▶ _Problem details_
Reproduce every line of the material, exactly as given.

▶ _The data_
import Mathlib
import HarnessLib
import Summits.HubbardSuperconductivity.HubbardSuperconductivity.Theorems.KLProgrammeKLRegimeEngineTowerWtAssemblyKlEngRowsSharp4
import Summits.HubbardSuperconductivity.HubbardSuperconductivity.Theorems.KLProgrammeKLRegimeEngineTowerBlockZeroPartitionFn
import Summits.HubbardSuperconductivity.HubbardSuperconductivity.Theorems.KLProgrammeKLRegimeEngineScaleOnePartitionFnUnif
import Summits.HubbardSuperconductivity.HubbardSuperconductivity.Theorems.KLProgrammeKLRegimeEngineScaleZeroKernelNormsWt4Q7
import Summits.HubbardSuperconductivity.HubbardSuperconductivity.Theorems.KLProgrammeKLRegimeEngineV8RaiseDoors
import Summits.HubbardSuperconductivity.HubbardSuperconductivity.Theorems.KLProgrammeKLRegimeEngineTowerImportBindersWt
import Summits.HubbardSuperconductivity.HubbardSuperconductivity.Theorems.KLProgrammeKLRegimeEngineTowerImportWtArrays
import Summits.HubbardSuperconductivity.HubbardSuperconductivity.Theorems.KLProgrammeKLRegimeEngineSixLegInputFamilyCells
import Summits.HubbardSuperconductivity.HubbardSuperconductivity.Theorems.KLProgrammeKLRegimeEngineSixLegImportByJumpWt
import Summits.HubbardSuperconductivity.HubbardSuperconductivity.Theorems.KLProgrammeKLRegimeEngineTowerImportWtCut

/-!
# Route `KLProgramme` — crux K3 ENGINE (stmt-HubbardSuperconductivity-20437 `KLRegimeEngineV17F2`), ROW (b) binder #5 (E1's (E4) conjunct), cure (α) of located #25
# «(b)-PLAIN-UV-TAIL», LINK 4b: ♯4 FILE D″ «(b)-WT4-ASSEMBLY-∀j» WITH THE TWO WEIGHTED PLAIN FOUR-LEG LINES (import `s₄`, cell `S₄`) STATED FOR THE UV-CUT ELEMENTS
# (cell gate-hubbard-kl, seat hubbard-kl-k3c2-p2 g34; twin of ✓ `kernelNormsWt4_all_klEng_structural_sharp4C2` (k3c3-p2 g18); pen (R669)/(R673))

WHAT CHANGES vs `…StructuralSharp4C2` (everything else token-identical — head, partition functions, level 0, two- and six-leg input-family cells, numerics, caps, block-0
levels, conclusion): the two E1 four-leg hypotheses — the weighted PLAIN four-leg import line of the block input `𝒱_{dk}[K_n]` (`≤ s₄·(B·ε_j)`) and the weighted PLAIN
four-leg cell line of `𝒱_j[K_n]` (`≤ S₄ j`) — are stated for the leg-rescaled elements `S_ĝ 𝒱 := ExteriorAlgebra.map (LinearMap.mulLeft ℂ ĝ) 𝒱`,
`ĝ((k,σ),c) = gnScaleCutoff 4 klE0 1 |ω_k|` (one-sector UV cut `≡ 1` for `|ω| ≤ klE0`), whose plain currency is M-uniform (located #25: the uncut plain line carries the
bare vertex's integer-truncation tail `(|U|/24)·Θ_M`, `Θ_M ≍ (ln M)²`, ✓ p765343; the programme's sector multipliers absorb the cut, ✓ p766263/p765436).  The proof is the
original's with the two four-leg suppliers replaced by their `_cut` twins `klWtPinnedSum_four_le_of_wplain_flow_all_cut` / `importBindersWt_of_wplainLines_flow_all_cut4`
(✓ `…TowerImportWtCut`, same constants `CW₄`, `CWi`).
* **`kernelNormsWt4_all_klEng_structural_sharp4C2_cut (R c″)`** ⊢ `∀ j ≤ n, KernelNormsWt4 L M (klWtBudget P Qe U j) β U μ (klFlowFrameU L M β U μ n) j` — same head, same
  conclusion.
Bookkeeping composition of landed theorems; the E1 rows stay hypotheses; nothing asserts (b), WT4's rows, (ℓ), any stub of 20437, K3, U₀, the window or superconductivity.
References: BGM 2006 §2.3 (2.13)–(2.14), §2.5 (2.48), §2.7 (2.71a), (2.77), §2.8 (2.76)–(2.84), (2.93)–(2.98), Lemma 2.5, §3 (3.2)–(3.8) [cite: BenfattoGiulianiMastropietro2006].
-/

noncomputable section

namespace Summit.HubbardSuperconductivity.HubbardSuperconductivity.Theorems.EngineV8

set_option linter.dupNamespace false -- summit = problem name (single-conjunct summit), D-0017

open Classical
open Real Finset Literature.MathematicalPhysics.QuantumLattice Literature.Probability.LatticeModels GrassmannAlgebra
open Literature.MathematicalPhysics.QuantumLattice.FermiRG Literature.MathematicalPhysics.QuantumLattice.FermiRG.BGM2006Routing
open Summit.HubbardSuperconductivity.HubbardSuperconductivity.Theorems.KLProgrammeLegKernels
open Summit.HubbardSuperconductivity.HubbardSuperconductivity.Theorems.KLRegimeSplit
open Summit.HubbardSuperconductivity.HubbardSuperconductivity.Theorems.KLRegimeWick
open Summit.HubbardSuperconductivity.HubbardSuperconductivity.Theorems.TwoPointAssembly
open Summit.HubbardSuperconductivity.HubbardSuperconductivity.Theorems.DispersionFlow
open Summit.HubbardSuperconductivity.HubbardSuperconductivity.Theorems.TorusFourierL2

variable {L M : ℕ} [NeZero L] [NeZero M]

▶ _Expected answer_
import Mathlib
import HarnessLib
import Summits.HubbardSuperconductivity.HubbardSuperconductivity.Theorems.KLProgrammeKLRegimeEngineTowerWtAssemblyKlEngRowsSharp4
import Summits.HubbardSuperconductivity.HubbardSuperconductivity.Theorems.KLProgrammeKLRegimeEngineTowerBlockZeroPartitionFn
import Summits.HubbardSuperconductivity.HubbardSuperconductivity.Theorems.KLProgrammeKLRegimeEngineScaleOnePartitionFnUnif
import Summits.HubbardSuperconductivity.HubbardSuperconductivity.Theorems.KLProgrammeKLRegimeEngineScaleZeroKernelNormsWt4Q7
import Summits.HubbardSuperconductivity.HubbardSuperconductivity.Theorems.KLProgrammeKLRegimeEngineV8RaiseDoors
import Summits.HubbardSuperconductivity.HubbardSuperconductivity.Theorems.KLProgrammeKLRegimeEngineTowerImportBindersWt
import Summits.HubbardSuperconductivity.HubbardSuperconductivity.Theorems.KLProgrammeKLRegimeEngineTowerImportWtArrays
import Summits.HubbardSuperconductivity.HubbardSuperconductivity.Theorems.KLProgrammeKLRegimeEngineSixLegInputFamilyCells
import Summits.HubbardSuperconductivity.HubbardSuperconductivity.Theorems.KLProgrammeKLRegimeEngineSixLegImportByJumpWt
import Summits.HubbardSuperconductivity.HubbardSuperconductivity.Theorems.KLProgrammeKLRegimeEngineTowerImportWtCut

/-!
# Route `KLProgramme` — crux K3 ENGINE (stmt-HubbardSuperconductivity-20437 `KLRegimeEngineV17F2`), ROW (b) binder #5 (E1's (E4) conjunct), cure (α) of located #25
# «(b)-PLAIN-UV-TAIL», LINK 4b: ♯4 FILE D″ «(b)-WT4-ASSEMBLY-∀j» WITH THE TWO WEIGHTED PLAIN FOUR-LEG LINES (import `s₄`, cell `S₄`) STATED FOR THE UV-CUT ELEMENTS
# (cell gate-hubbard-kl, seat hubbard-kl-k3c2-p2 g34; twin of ✓ `kernelNormsWt4_all_klEng_structural_sharp4C2` (k3c3-p2 g18); pen (R669)/(R673))

WHAT CHANGES vs `…StructuralSharp4C2` (everything else token-identical — head, partition functions, level 0, two- and six-leg input-family cells, numerics, caps, block-0
levels, conclusion): the two E1 four-leg hypotheses — the weighted PLAIN four-leg import line of the block input `𝒱_{dk}[K_n]` (`≤ s₄·(B·ε_j)`) and the weighted PLAIN
four-leg cell line of `𝒱_j[K_n]` (`≤ S₄ j`) — are stated for the leg-rescaled elements `S_ĝ 𝒱 := ExteriorAlgebra.map (LinearMap.mulLeft ℂ ĝ) 𝒱`,
`ĝ((k,σ),c) = gnScaleCutoff 4 klE0 1 |ω_k|` (one-sector UV cut `≡ 1` for `|ω| ≤ klE0`), whose plain currency is M-uniform (located #25: the uncut plain line carries the
bare vertex's integer-truncation tail `(|U|/24)·Θ_M`, `Θ_M ≍ (ln M)²`, ✓ p765343; the programme's sector multipliers absorb the cut, ✓ p766263/p765436).  The proof is the
original's with the two four-leg suppliers replaced by their `_cut` twins `klWtPinnedSum_four_le_of_wplain_flow_all_cut` / `importBindersWt_of_wplainLines_flow_all_cut4`
(✓ `…TowerImportWtCut`, same constants `CW₄`, `CWi`).
* **`kernelNormsWt4_all_klEng_structural_sharp4C2_cut (R c″)`** ⊢ `∀ j ≤ n, KernelNormsWt4 L M (klWtBudget P Qe U j) β U μ (klFlowFrameU L M β U μ n) j` — same head, same
  conclusion.
Bookkeeping composition of landed theorems; the E1 rows stay hypotheses; nothing asserts (b), WT4's rows, (ℓ), any stub of 20437, K3, U₀, the window or superconductivity.
References: BGM 2006 §2.3 (2.13)–(2.14), §2.5 (2.48), §2.7 (2.71a), (2.77), §2.8 (2.76)–(2.84), (2.93)–(2.98), Lemma 2.5, §3 (3.2)–(3.8) [cite: BenfattoGiulianiMastropietro2006].
-/

noncomputable section

namespace Summit.HubbardSuperconductivity.HubbardSuperconductivity.Theorems.EngineV8

set_option linter.dupNamespace false -- summit = problem name (single-conjunct summit), D-0017

open Classical
open Real Finset Literature.MathematicalPhysics.QuantumLattice Literature.Probability.LatticeModels GrassmannAlgebra
open Literature.MathematicalPhysics.QuantumLattice.FermiRG Literature.MathematicalPhysics.QuantumLattice.FermiRG.BGM2006Routing
open Summit.HubbardSuperconductivity.HubbardSuperconductivity.Theorems.KLProgrammeLegKernels
open Summit.HubbardSuperconductivity.HubbardSuperconductivity.Theorems.KLRegimeSplit
open Summit.HubbardSuperconductivity.HubbardSuperconductivity.Theorems.KLRegimeWick
open Summit.HubbardSuperconductivity.HubbardSuperconductivity.Theorems.TwoPointAssembly
open Summit.HubbardSuperconductivity.HubbardSuperconductivity.Theorems.DispersionFlow
open Summit.HubbardSuperconductivity.HubbardSuperconductivity.Theorems.TorusFourierL2

variable {L M : ℕ} [NeZero L] [NeZero M]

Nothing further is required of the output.